減少視覺認知混淆之互動式網路視覺化系統

Abstract

在本篇論文裡，將提出一個以減少Graph Edge所引起的視覺混淆為主要目標的互動式網路視覺化架構。在視覺化實務上的關聯性資料時，例如Traffic Network或Social Network，被使用來呈現兩項目(Graph Node)之間關聯性的Graph Edge往往會和不相關的項目過於接近甚至有重疊，造成視覺上錯誤的關聯性認知；另外，在同一區域內聚集的Graph Edge在視覺上造成圖形密集的交錯或重疊，也會顯著地降低該區域網路的可讀性。 為求提升Edge layout的可讀性和美觀性，同時減少Edge在解釋關聯性上潛在的不明確問題，我提出此架構，改善由Graph Edge所造成的視覺混淆雜亂問題，同時加強使用者視覺上關聯性感受和實際關聯性資料兩者間的一致性。我們的演算法採用有效率且一般性Quadtree結構，各項目原始的位置資訊也將被保留，可和現存的視覺化系統作結合。為了提供使用者一個易於使用的互動介面，我也提出一個創新的detail-on-demand概念，讓使用者能夠在顯示空間中簡單地繪出分布，自行變更各區域的level-of-detail設定。

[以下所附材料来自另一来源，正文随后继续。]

import Literature.AlgebraicGeometry.AbelianSchemes.PolarizedAbelianSchemeWithLevel
import Literature.AlgebraicGeometry.AbelianSchemes.AbelianSchemeDualTransport
import Literature.AlgebraicGeometry.AbelianSchemes.RigidifiedLineBundleComap
import HarnessLib

/-!
# The unit hypothesis `𝒫|_{A × {ε_Â}} ≅ 𝒪` is TRANSPORTED along a cartesian chart `(G, Ĝ)` over `g : S′ → S`:
# `N_{D′} ≅ G^* N_D`, hence a base change of a normalised dual pair / triple is normalised

Layer `Literature/AlgebraicGeometry/AbelianSchemes`, namespaces `Literature.AlgebraicGeometry.AbelianSchemes.AbelianSchemeOver.DualPair`
and `Literature.AlgebraicGeometry.AbelianSchemes.PolarizedAbelianSchemeWithLevel`.  THEOREMS ONLY.  Cell `hodgecm-mathlib` (D-0151),
the cross-base sibling of ★ `PoincareUnitHypothesisDescent` (which descends the hypothesis along `B ◁ ψ̂` over ONE base).

SETTING: abelian schemes `A / S`, `A′ / S′` with dual pairs `D = (Â, 𝒫)`, `D′ = (Â′, 𝒫′)` (★ `DualPair`: `𝒫` is normalised
along `ε_A × 1_Â` ONLY — the second normalisation `N_D := (1_A × ε_Â)^*𝒫 ≅ 𝒪_A` of [MumfordFogartyKirwan1994, Ch. 6 §2 (p. 121)]
is the separate hypothesis `hD : Nonempty ((pullback (unitHatSlice D)).obj D.P ≅ 𝒪)` of ★ `AbelianSchemeDualTransport` §4, ★
`PoincareSheafBiadditive*`, ★ `DualIsogenyMulN`, …), a morphism `g : S′ → S`, and a chart `G : A′ → A`, `Ĝ : Â′ → Â` over `g`
with `Ĝ` preserving the unit sections (`ε_Â′ ≫ Ĝ = g ≫ ε_Â` — the unit clause of ★ `AbelianSchemeOver.IsBaseChangeVia`) and the
POINCARÉ CLAUSE `(G ×_g Ĝ)^*𝒫 ≅ 𝒫′` (verbatim the clause of ★ `PolarizedAbelianSchemeWithLevel.IsBaseChangeVia`,
[MumfordFogartyKirwan1994, Def. 7.2]'s pull-back «in the obvious way»).  THEN
`(1_{A′} × ε_Â′) ≫ (G ×_g Ĝ) = G ≫ (1_A × ε_Â)` (both components: `1 ≫ G = G ≫ 1`, `π′ ≫ ε_Â′ ≫ Ĝ = π′ ≫ g ≫ ε_Â = G ≫ π ≫ ε_Â`), so
`N_{D′} = (1 × ε_Â′)^*𝒫′ ≅ (1 × ε_Â′)^*(G × Ĝ)^*𝒫 ≅ G^*(1 × ε_Â)^*𝒫 = G^*N_D`; in particular `N_D ≅ 𝒪 ⇒ N_{D′} ≅ G^*𝒪 ≅ 𝒪`:
**a pull-back (in the sense of `IsBaseChangeVia`) of a triple whose Poincaré sheaf carries both normalisations again carries both.**
(The defect `N_D` is an invariant of the `IsBaseChangeVia`-class; cf. ★ `nonempty_unitHatSlice_baseChange_iso` for the CHOSEN
base change `D.baseChange g`, which this file generalises to any cartesian chart.)

* `unitHatSlice_comp_pullback_map` — `(1 × ε_Â′) ≫ (G × Ĝ) = G ≫ (1 × ε_Â)`;
* `nonempty_pullback_unitHatSlice_iso_pullback` — `N_{D′} ≅ G^*N_D`;
* `nonempty_unitHatSlice_iso_of_pullback_map_iso` — `N_D ≅ 𝒪 ⇒ N_{D′} ≅ 𝒪` (raw-clause form);
* `nonempty_unitHatSlice_iso_of_hat_isBaseChangeVia` — the same with the unit clause read off `D′.hat.IsBaseChangeVia D.hat g Ĝ`;
* **`PolarizedAbelianSchemeWithLevel.IsBaseChangeVia.nonempty_unitHatSlice_iso`** — for triples: `P′.IsBaseChangeVia P f G Ĝ` and
  `N_{P.D} ≅ 𝒪` give `N_{P′.D} ≅ 𝒪`.

No named fact, no `sorry`, no instance, no notation.  HC_CM is proved only modulo the 7 printed citations until rung 0 closes;
nothing here is about HC.

## References
* [MumfordFogartyKirwan1994] D. Mumford, J. Fogarty, F. Kirwan, *Geometric Invariant Theory*, 3rd ed. (1994), Ch. 6 §2 (p. 121)
  (the two normalisations of the Poincaré sheaf); Ch. 7 §2 Definition 7.2 (p. 129) (the pull-back functor).
* [MilneAV2008] J. S. Milne, *Abelian Varieties* (v2.00, 2008), I §8 pp. 36–37.
-/

noncomputable section

open CategoryTheory CategoryTheory.Limits AlgebraicGeometry MonoidalCategory CartesianMonoidalCategory
open scoped MonObj

universe u

-- `Scheme.Modules` / `SheafOfModules` are not reducible (as in Mathlib's `AlgebraicGeometry/Modules/Sheaf.lean`).
set_option backward.isDefEq.respectTransparency false

namespace Literature.AlgebraicGeometry.AbelianSchemes

namespace AbelianSchemeOver

namespace DualPair

variable {S S' : Scheme.{u}} {A : AbelianSchemeOver S} {A' : AbelianSchemeOver S'} (D : A.DualPair) (D' : A'.DualPair)
  {g : S' ⟶ S} {G : A'.X.left ⟶ A.X.left} {Ĝ : D'.hat.X.left ⟶ D.hat.X.left}

/-- **`(1_{A′} × ε_Â′) ≫ (G ×_g Ĝ) = G ≫ (1_A × ε_Â)`** when `G` lies over `g` and `Ĝ` lies over `g` preserving the unit sections.
[cite: MumfordFogartyKirwan1994, Ch. 6 §2 (p. 121)] -/
theorem unitHatSlice_comp_pullback_map (wG : A'.X.hom ≫ g = G ≫ A.X.hom) (wĜ : D'.hat.X.hom ≫ g = Ĝ ≫ D.hat.X.hom)
    (hε : D'.hat.unitSection ≫ Ĝ = g ≫ D.hat.unitSection) :
    unitHatSlice D' ≫ pullback.map A'.X.hom D'.hat.X.hom A.X.hom D.hat.X.hom G Ĝ g wG wĜ = G ≫ unitHatSlice D := by
  apply pullback.hom_ext
  · rw [Category.assoc, pullback.lift_fst, unitHatSlice_fst_assoc, Category.assoc, unitHatSlice_fst, Category.comp_id]
  · rw [Category.assoc, pullback.lift_snd, unitHatSlice_snd_assoc, Category.assoc, unitHatSlice_snd, hε,
      ← Category.assoc, wG, Category.assoc]

/-- **`N_{D′} ≅ G^* N_D`**: the restriction of `𝒫′` to `A′ × {ε_Â′}` is the pull-back along `G` of the restriction of `𝒫` to
`A × {ε_Â}`, given the Poincaré clause `(G ×_g Ĝ)^*𝒫 ≅ 𝒫′` and `ε_Â′ ≫ Ĝ = g ≫ ε_Â`.
[cite: MumfordFogartyKirwan1994, Ch. 6 §2 (p. 121) and Ch. 7 §2 Definition 7.2 (p. 129)] -/
theorem nonempty_pullback_unitHatSlice_iso_pullback (wG : A'.X.hom ≫ g = G ≫ A.X.hom)
    (wĜ : D'.hat.X.hom ≫ g = Ĝ ≫ D.hat.X.hom) (hε : D'.hat.unitSection ≫ Ĝ = g ≫ D.hat.unitSection)
    (hP : Nonempty ((Scheme.Modules.pullback
      (pullback.map A'.X.hom D'.hat.X.hom A.X.hom D.hat.X.hom G Ĝ g wG wĜ)).obj D.P ≅ D'.P)) :
    Nonempty ((Scheme.Modules.pullback (unitHatSlice D')).obj D'.P ≅
      (Scheme.Modules.pullback G).obj ((Scheme.Modules.pullback (unitHatSlice D)).obj D.P)) := by
  obtain ⟨e⟩ := hP
  exact ⟨(Scheme.Modules.pullback (unitHatSlice D')).mapIso e.symm ≪≫
    (Scheme.Modules.pullbackComp _ _).app D.P ≪≫
    (Scheme.Modules.pullbackCongr (unitHatSlice_comp_pullback_map D D' wG wĜ hε)).app D.P ≪≫
    ((Scheme.Modules.pullbackComp _ _).app D.P).symm⟩

/-- **The second normalisation is TRANSPORTED**: if `(G ×_g Ĝ)^*𝒫 ≅ 𝒫′`, `ε_Â′ ≫ Ĝ = g ≫ ε_Â` and `𝒫|_{A × {ε_Â}} ≅ 𝒪`, then
`𝒫′|_{A′ × {ε_Â′}} ≅ 𝒪` (`N_{D′} ≅ G^*N_D ≅ G^*𝒪 ≅ 𝒪`, ★ `RigidifiedLineBundle.pullbackUnitIso`).
[cite: MumfordFogartyKirwan1994, Ch. 6 §2 (p. 121) and Ch. 7 §2 Definition 7.2 (p. 129)] [cite: MilneAV2008, I §8 pp. 36–37] -/
theorem nonempty_unitHatSlice_iso_of_pullback_map_iso (wG : A'.X.hom ≫ g = G ≫ A.X.hom)
    (wĜ : D'.hat.X.hom ≫ g = Ĝ ≫ D.hat.X.hom) (hε : D'.hat.unitSection ≫ Ĝ = g ≫ D.hat.unitSection)
    (hP : Nonempty ((Scheme.Modules.pullback
      (pullback.map A'.X.hom D'.hat.X.hom A.X.hom D.hat.X.hom G Ĝ g wG wĜ)).obj D.P ≅ D'.P))
    (hD : Nonempty ((Scheme.Modules.pullback (unitHatSlice D)).obj D.P ≅ SheafOfModules.unit _)) :
    Nonempty ((Scheme.Modules.pullback (unitHatSlice D')).obj D'.P ≅ SheafOfModules.unit _) := by
  obtain ⟨i⟩ := nonempty_pullback_unitHatSlice_iso_pullback D D' wG wĜ hε hP
  obtain ⟨r⟩ := hD
  exact ⟨i ≪≫ (Scheme.Modules.pullback G).mapIso r ≪≫ RigidifiedLineBundle.pullbackUnitIso G⟩

/-- **The second normalisation is transported along a base change of the duals AS GROUP SCHEMES**: the unit clause
`ε_Â′ ≫ Ĝ = g ≫ ε_Â` and `Ĝ` lying over `g` are read off `D′.hat.IsBaseChangeVia D.hat g Ĝ` (★ `AbelianSchemeOver.IsBaseChangeVia`).
[cite: MumfordFogartyKirwan1994, Ch. 6 §2 (p. 121) and Ch. 7 §2 Definition 7.2 (p. 129)] [cite: MilneAV2008, I §8 pp. 36–37] -/
theorem nonempty_unitHatSlice_iso_of_hat_isBaseChangeVia (hĜ : D'.hat.IsBaseChangeVia D.hat g Ĝ)
    (wG : A'.X.hom ≫ g = G ≫ A.X.hom)
    (hP : Nonempty ((Scheme.Modules.pullback
      (pullback.map A'.X.hom D'.hat.X.hom A.X.hom D.hat.X.hom G Ĝ g wG hĜ.1.symm)).obj D.P ≅ D'.P))
    (hD : Nonempty ((Scheme.Modules.pullback (unitHatSlice D)).obj D.P ≅ SheafOfModules.unit _)) :
    Nonempty ((Scheme.Modules.pullback (unitHatSlice D')).obj D'.P ≅ SheafOfModules.unit _) := by
  exact nonempty_unitHatSlice_iso_of_pullback_map_iso D D' wG hĜ.1.symm hĜ.2.2.1 hP hD

end DualPair

end AbelianSchemeOver

namespace PolarizedAbelianSchemeWithLevel

variable {g N : ℕ} {δ : Fin g → ℕ}

/-- **A pull-back of a triple whose Poincaré sheaf carries the second normalisation `𝒫|_{X × {ε_X̂}} ≅ 𝒪` carries it again**:
from `P′.IsBaseChangeVia P f G Ĝ` ([MumfordFogartyKirwan1994, Def. 7.2]'s pull-back relation: `Ĝ` preserves the unit sections,
and `(G ×_f Ĝ)^*𝒫 ≅ 𝒫′`) and `N_{P.D} ≅ 𝒪` follows `N_{P′.D} ≅ 𝒪` (any bases; no Noetherian / reducedness hypothesis) — the
second normalisation of [MumfordFogartyKirwan1994, Ch. 6 §2 (p. 121)] is an invariant of the pull-back class.
[cite: MumfordFogartyKirwan1994, Ch. 6 §2 (p. 121) and Ch. 7 §2 Definition 7.2 (p. 129)] [cite: MilneAV2008, I §8 pp. 36–37] -/
theorem IsBaseChangeVia.nonempty_unitHatSlice_iso {S T : Scheme.{u}} {P' : PolarizedAbelianSchemeWithLevel g N δ T}
    {P : PolarizedAbelianSchemeWithLevel g N δ S} {f : T ⟶ S} {G : P'.A.X.left ⟶ P.A.X.left}
    {Ĝ : P'.D.hat.X.left ⟶ P.D.hat.X.left} (h : P'.IsBaseChangeVia P f G Ĝ)
    (hP : Nonempty ((Scheme.Modules.pullback (AbelianSchemeOver.DualPair.unitHatSlice P.D)).obj P.D.P ≅
      SheafOfModules.unit _)) :
    Nonempty ((Scheme.Modules.pullback (AbelianSchemeOver.DualPair.unitHatSlice P'.D)).obj P'.D.P ≅
      SheafOfModules.unit _) := by
  obtain ⟨-, ⟨w, -, hη, -⟩, ⟨wG, wĜ, hPc⟩, -⟩ := h
  exact AbelianSchemeOver.DualPair.nonempty_unitHatSlice_iso_of_pullback_map_iso P.D P'.D wG wĜ hη hPc hP

end PolarizedAbelianSchemeWithLevel

end Literature.AlgebraicGeometry.AbelianSchemes

end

Graph visualization has been widely used to visualize relationship among data (e.g. traffic network, citation network and social network) for people to perceive adjacency relationship. However, there exists a common challenge that edge congestions caused by cluttered edges bring about visual clutter and significantly reduce the readability of graph in low-level of view. Another phenomenon which is more critical in low-level of view is edge ambiguity, the problem of edge ambiguity which is caused by node-edge overlapping decreases the consistency between relations which are visually perceived by users and actual relational dataset. In this paper, I presented an ambiguity-free edge-bundling technique for visualizing graph or network data with an interactive tool. My technique automatically generated edge-bundling layout with less edge ambiguities while viewers desire to learn details from specific regions of graphs; this technique also improves the representation of edge layouts which originally have problems of edge-edge congestion and further helps viewers to easily understand connections between nodes with more accuracy and efficiency. The network visualization system to be presented contains two features: ambiguity-free edge-bundling and user-defined level-of-detail map. Ambiguity-free edge-bundling was designed to relieve problems of edge ambiguity and edge congestion in graph visualization which often contains small-world properties and the proposed technique improves the representation of edge layout in detail view of graph without needs of interacting effort. In many applications, node positions have semantic meaning, examples such as traffic network and map; according to this, my technique also preserves node placement without recognizable adjustment. To make it more adaptable for various graph applications, the proposed technique uses an efficient and generic quadtree structure that could be applied in conjunction with existing graph or network visualization systems, the required inputs are the node placement and the relationship between nodes. My framework also provides users an easy-to-use interactive tool, a novel detail-on-demand concept called user-defined level-of-detail map, to make users be able to modify the level-of-details regionally by painting on the display.